How can I reduce my model’s size?

A model’s size requirements are largely dependent on the application, however, there are several things to keep in mind which can help to reduce its resource requirements.

What are the model resource requirements?

The resources required by a machine learning model are:

  • RAM - To hold the working memory

  • Flash - To hold the trained model parameters (i.e. weights and filters)

  • Processing cycles - The CPU and/or accelerator cycles needed to execute the model, this directly determines how long it takes to execute the model

These values can be determined using the Model Profiler.

Additionally, the model profiler will indicate if a layer is not able to be accelerated by a hardware accelerator, such as the MVP. When this happens the layer is executed by a slower software implementation. In this case, the layer can be reduced using the following tips so that it fits on the hardware accelerator, and thus executes faster.

Reduce model input size

Reducing the size of the model input tensor(s) is usually one of the most effective ways of reducing the model’s total resource requirements.

Use int8 model input data type

float32 is a common model input data type. While this is useful for automatically quantizing the raw input data, it can increase the model’s RAM usage by ~4x compared to the int8 input data type.

Reduce Filter Count

The Conv2D layer has a filters parameter and the DepthwiseConv2D layer has a depth_multiplier parameter.

These can increase the model’s accuracy at the expense of additional processing and thus execution latency. Reducing these values can reduce the number of model operations and thus execution time.

Increase Strides

The Conv2D and DepthwiseConv2D layers have a strides parameter. The smaller this value is the more computations that are required as well as the larger the layer’s output size.

Increasing this value can reduce the number of model operations and thus execution time. Increasing this value also reduce the layer’s output size which can help to make the layer fit within the hardware accelerator’s constraints.

Decrease kernel sizes

The Conv2D and DepthwiseConv2D layers have a kernel_size parameter. The larger this value is the more computations that are required.
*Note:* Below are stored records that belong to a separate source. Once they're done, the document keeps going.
/-! ## §4. Class forms: O8 (additive, per-pair shape binder), N3 = X9 and N2 = X10b (good
ordinary: no binder), multiplicative small-image primes (X2's Tate line) -/

variable (W p) in
/-- **Good ordinary small-image prime ⟹ `E[p]|_{I_𝔓}` split**, at every inertia group above `p`
(`p` odd, globally minimal model): x1a's Serre §1.11 line is an unramified-quotient line
(`unramifiedQuotientLineAt_of_goodOrdinary`). [cite: Serre1972, §1.11 Prop. 11 and §2.4 Prop. 15] -/
theorem inertiaSplitAt_of_goodOrdinary_of_irr_of_not_surj [W.IsGloballyMinimal] (hp2 : p ≠ 2)
    (hgood : W.HasGoodReductionAtPrime p) (hord : ¬ (p : ℤ) ∣ W.frobeniusTrace p)
    (hirr : Irr W p) (hns : ¬ Surj W p)
    {v : HeightOneSpectrum (𝓞 ℚ)} (hv : (p : 𝓞 ℚ) ∈ v.asIdeal)
    {𝔓 : Ideal (absIntegers (𝓞 ℚ) ℚ)} (h𝔓 : 𝔓 ∈ v.primesAbove) :
    InertiaSplitAt W p (𝔓.inertia (absoluteGaloisGroup ℚ)) :=
  inertiaSplitAt_of_unramifiedQuotientLineAt_of_irr_of_not_surj W p hirr hns
    (unramifiedQuotientLineAt_of_goodOrdinary hp2 hgood hord hv h𝔓)

variable (W p) in
/-- **N3 = class X9 (non-CM, good ordinary `p ≥ 5`, `E[p]` irreducible, `ρ̄` not onto) ⟹
`E[p]|_{I_𝔓} ≅ χ ⊕ 1` split** at every inertia group above `p`: the residually-small image is
TAMELY ramified at `p` with a trivial constituent, so BOTH `p`-stabilisations of `ρ̄` exist (joint
small-image axis O8 / N2 / N3). No per-pair binder. [cite: Serre1972, §1.11 Prop. 11 and §2.4 Prop. 15] -/
theorem ClassX9.inertiaSplitAt [W.IsGloballyMinimal] (h : ClassX9 W p)
    {v : HeightOneSpectrum (𝓞 ℚ)} (hv : (p : 𝓞 ℚ) ∈ v.asIdeal)
    {𝔓 : Ideal (absIntegers (𝓞 ℚ) ℚ)} (h𝔓 : 𝔓 ∈ v.primesAbove) :
    InertiaSplitAt W p (𝔓.inertia (absoluteGaloisGroup ℚ)) :=
  inertiaSplitAt_of_goodOrdinary_of_irr_of_not_surj W p (by have := h.2.2.1; omega) h.2.1.1
    h.2.1.2 h.2.2.2.1 h.2.2.2.2.1 hv h𝔓

variable (W p) in
/-- **N2 = X10b (class X10 with `ρ̄_{E,3}` not onto: `3` good ordinary, `E[3]` irreducible) ⟹
`E[3]|_{I_𝔓} ≅ χ ⊕ 1` split** at every inertia group above `3`. No per-pair binder.
[cite: Serre1972, §1.11 Prop. 11 and §2.4 Prop. 15] -/
theorem ClassX10.inertiaSplitAt_of_not_surj [W.IsGloballyMinimal] (h : ClassX10 W p)
    (hns : ¬ Surj W 3) {v : HeightOneSpectrum (𝓞 ℚ)} (hv : (3 : 𝓞 ℚ) ∈ v.asIdeal)
    {𝔓 : Ideal (absIntegers (𝓞 ℚ) ℚ)} (h𝔓 : 𝔓 ∈ v.primesAbove) :
    InertiaSplitAt W 3 (𝔓.inertia (absoluteGaloisGroup ℚ)) :=
  inertiaSplitAt_of_goodOrdinary_of_irr_of_not_surj W 3 (by decide) h.2.1.1 h.2.1.2 h.2.2.1 hns
    (by exact_mod_cast hv) h𝔓

variable (W p) in
/-- **Multiplicative small-image prime ⟹ `E[p]|_{I_𝔓}` split** at the inertia group of the tree's
chosen prime above `p` (X2's Tate line `C[p] ≅ μ_p`, granted Tate uniformisation A40/A41): with
`exists_stable_complement_of_inertiaSplitAt` the Tate extension class is trivial on inertia mod
`p` (`q ∈ (ℚ_p^{nr×})^p`, census key `TatePthPowerKey`).
[cite: SilvermanATAEC1994, V.5.3 and V.5.4 (Tate uniformisation)] [cite: Serre1972, §2.4 Prop. 15] -/
theorem exists_inertiaSplitAt_of_multiplicative_of_irr_of_not_surj [W.IsGloballyMinimal]
    (hT : Silverman1994_thmV53_tateUniformisation.{0})
    (hT' : Silverman1994_thmV53_corV54_tateUniformisation.{0})
    (hp2 : p ≠ 2) (hmult : W.HasMultiplicativeReductionAtPrime p) (hirr : Irr W p)
    (hns : ¬ Surj W p) :
    ∃ (v : HeightOneSpectrum (𝓞 ℚ)), (p : 𝓞 ℚ) ∈ v.asIdeal ∧ ∃ 𝔓 ∈ v.primesAbove,
      InertiaSplitAt W p (𝔓.inertia (absoluteGaloisGroup ℚ)) := by
  obtain ⟨v, hv, 𝔓, h𝔓, hA⟩ := exists_unramifiedQuotientLineAt_of_multiplicative hT hT' hp2 hmult
  exact ⟨v, hv, 𝔓, h𝔓, inertiaSplitAt_of_unramifiedQuotientLineAt_of_irr_of_not_surj W p hirr hns hA⟩

end Summit.BirchSwinnertonDyer.Rank1Residual.GaloisImage

/-! ## §5. O8 forms (namespace `Additive`, hypotheses `ClassX4 W p`, `¬ Surj W p`) -/

namespace Summit.BirchSwinnertonDyer.Rank1Residual.Additive

open Summit.BirchSwinnertonDyer.Rank1Residual.GaloisImage

variable (W : WeierstrassCurve ℚ) [W.IsElliptic] (p : ℕ) [Fact p.Prime]

/-- **O8 ⟹ no unipotent Galois element on `E[p]`.** On an O8 pair (`ClassX4 W p`, `¬ Surj W p`)
every `τ ∈ Γ_ℚ` fixing a line of `E[p]` pointwise and acting trivially on the quotient acts
trivially — the mod-`p` shadow of `O8.not_bigIm` / `O8.image_hypotheses_fail`, for arbitrary `τ`.
[cite: Serre1972, §2.4 Prop. 15] -/
theorem O8.smul_eq_self_of_fix_line (hX : ClassX4 W p) (hns : ¬ Surj W p)
    {L : AddSubgroup (geomTorsion W (p : ℤ))} {τ : absoluteGaloisGroup ℚ}
    (hfix : ∀ P ∈ L, τ • P = P) (hquot : ∀ P, τ • P - P ∈ L) (Q : geomTorsion W (p : ℤ)) :
    τ • Q = Q :=
  smul_eq_self_of_fix_line_of_irr_of_not_surj W p hX.2.2 hns hfix hquot Q

/-- **O8-TAME.** On an O8 pair, at any subgroup `I ≤ Γ_ℚ` where `E[p]` has the twisted-ordinary
shape `(1 ∗; 0 χ)`, `χ ≠ 1` (`TwistedOrdinaryLineAt W p I` — at `I = I_𝔓`, `𝔓 ∣ 3`, EVERY (M) and
`I₀*` row of O8: `E = E♭ ⊗ χ₋₃` with `E♭` multiplicative / good ordinary at `3`), `E[p]|_I ≅ χ ⊕ 1`
SPLITS (`InertiaSplitAt W p I`): the sub-partition key TAME of `class-closure/O8/STATEMENT.md` §12 /
`N11/SUBPARTITION-typed.md` v1.2 holds on ALL of O8's ordinary-type rows (census 244/244), as a
theorem modulo the per-pair shape binder. So on these rows BOTH `p`-stabilisations of `ρ̄` exist and
the companion Hida family `H(ρ̄)` (trivial branch) has semistable members; the gap to a closed
semistable partner is exactly the unprinted line-switch law LS (`N11/TRANSPORT.md` v5). Nothing
booked; O8 OPEN. [cite: Serre1972, §2.4 Prop. 15]
[cite: Edixhoven1997Serre, §4.2 (PDF p. 297; companion forms)] -/
theorem O8.inertiaSplitAt_of_twistedOrdinaryLineAt (hX : ClassX4 W p) (hns : ¬ Surj W p)
    {I : Subgroup (absoluteGaloisGroup ℚ)} (hE : MixedCongruence.TwistedOrdinaryLineAt W p I) :
    MixedCongruence.InertiaSplitAt W p I :=
  inertiaSplitAt_of_twistedOrdinaryLineAt_of_irr_of_not_surj W p hX.2.2 hns hE

/-- **O8: the inertia image is abelian on every ordinary-type row** (any `I ≤ Γ_ℚ` stabilising a
line of `E[p]`; in particular `I_𝔓` on the (M)/`I₀*` rows, where the fixed line is stable).
[cite: Serre1972, §2.4 Prop. 15] -/
theorem O8.smul_comm_of_stableLine (hX : ClassX4 W p) (hns : ¬ Surj W p)
    {I : Subgroup (absoluteGaloisGroup ℚ)} {L : AddSubgroup (geomTorsion W (p : ℤ))}
    (hL : Nat.card L = p) (hst : ∀ σ ∈ I, ∀ P ∈ L, σ • P ∈ L)
    {τ τ' : absoluteGaloisGroup ℚ} (hτ : τ ∈ I) (hτ' : τ' ∈ I) (P : geomTorsion W (p : ℤ)) :
    τ • τ' • P = τ' • τ • P :=
  smul_comm_of_stableLine_of_irr_of_not_surj W p hX.2.2 hns hL hst hτ hτ' P

end Summit.BirchSwinnertonDyer.Rank1Residual.Additive

end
Reducing this value can reduce the number of model operations and thus execution time.

Reduce FullyConnected units

The Dense (a.k.a. FullyConnected) layer has a units parameter. Increasing this value can increase model accuracy at the expense of additional computations.

Decreasing this value can reduce the number of model operations and thus execution time.

Use pooling layers

The MaxPool2D and AveragePool2D layers effectively down sample the previous layer. This can help to reduce the number of model operations and thus execution time.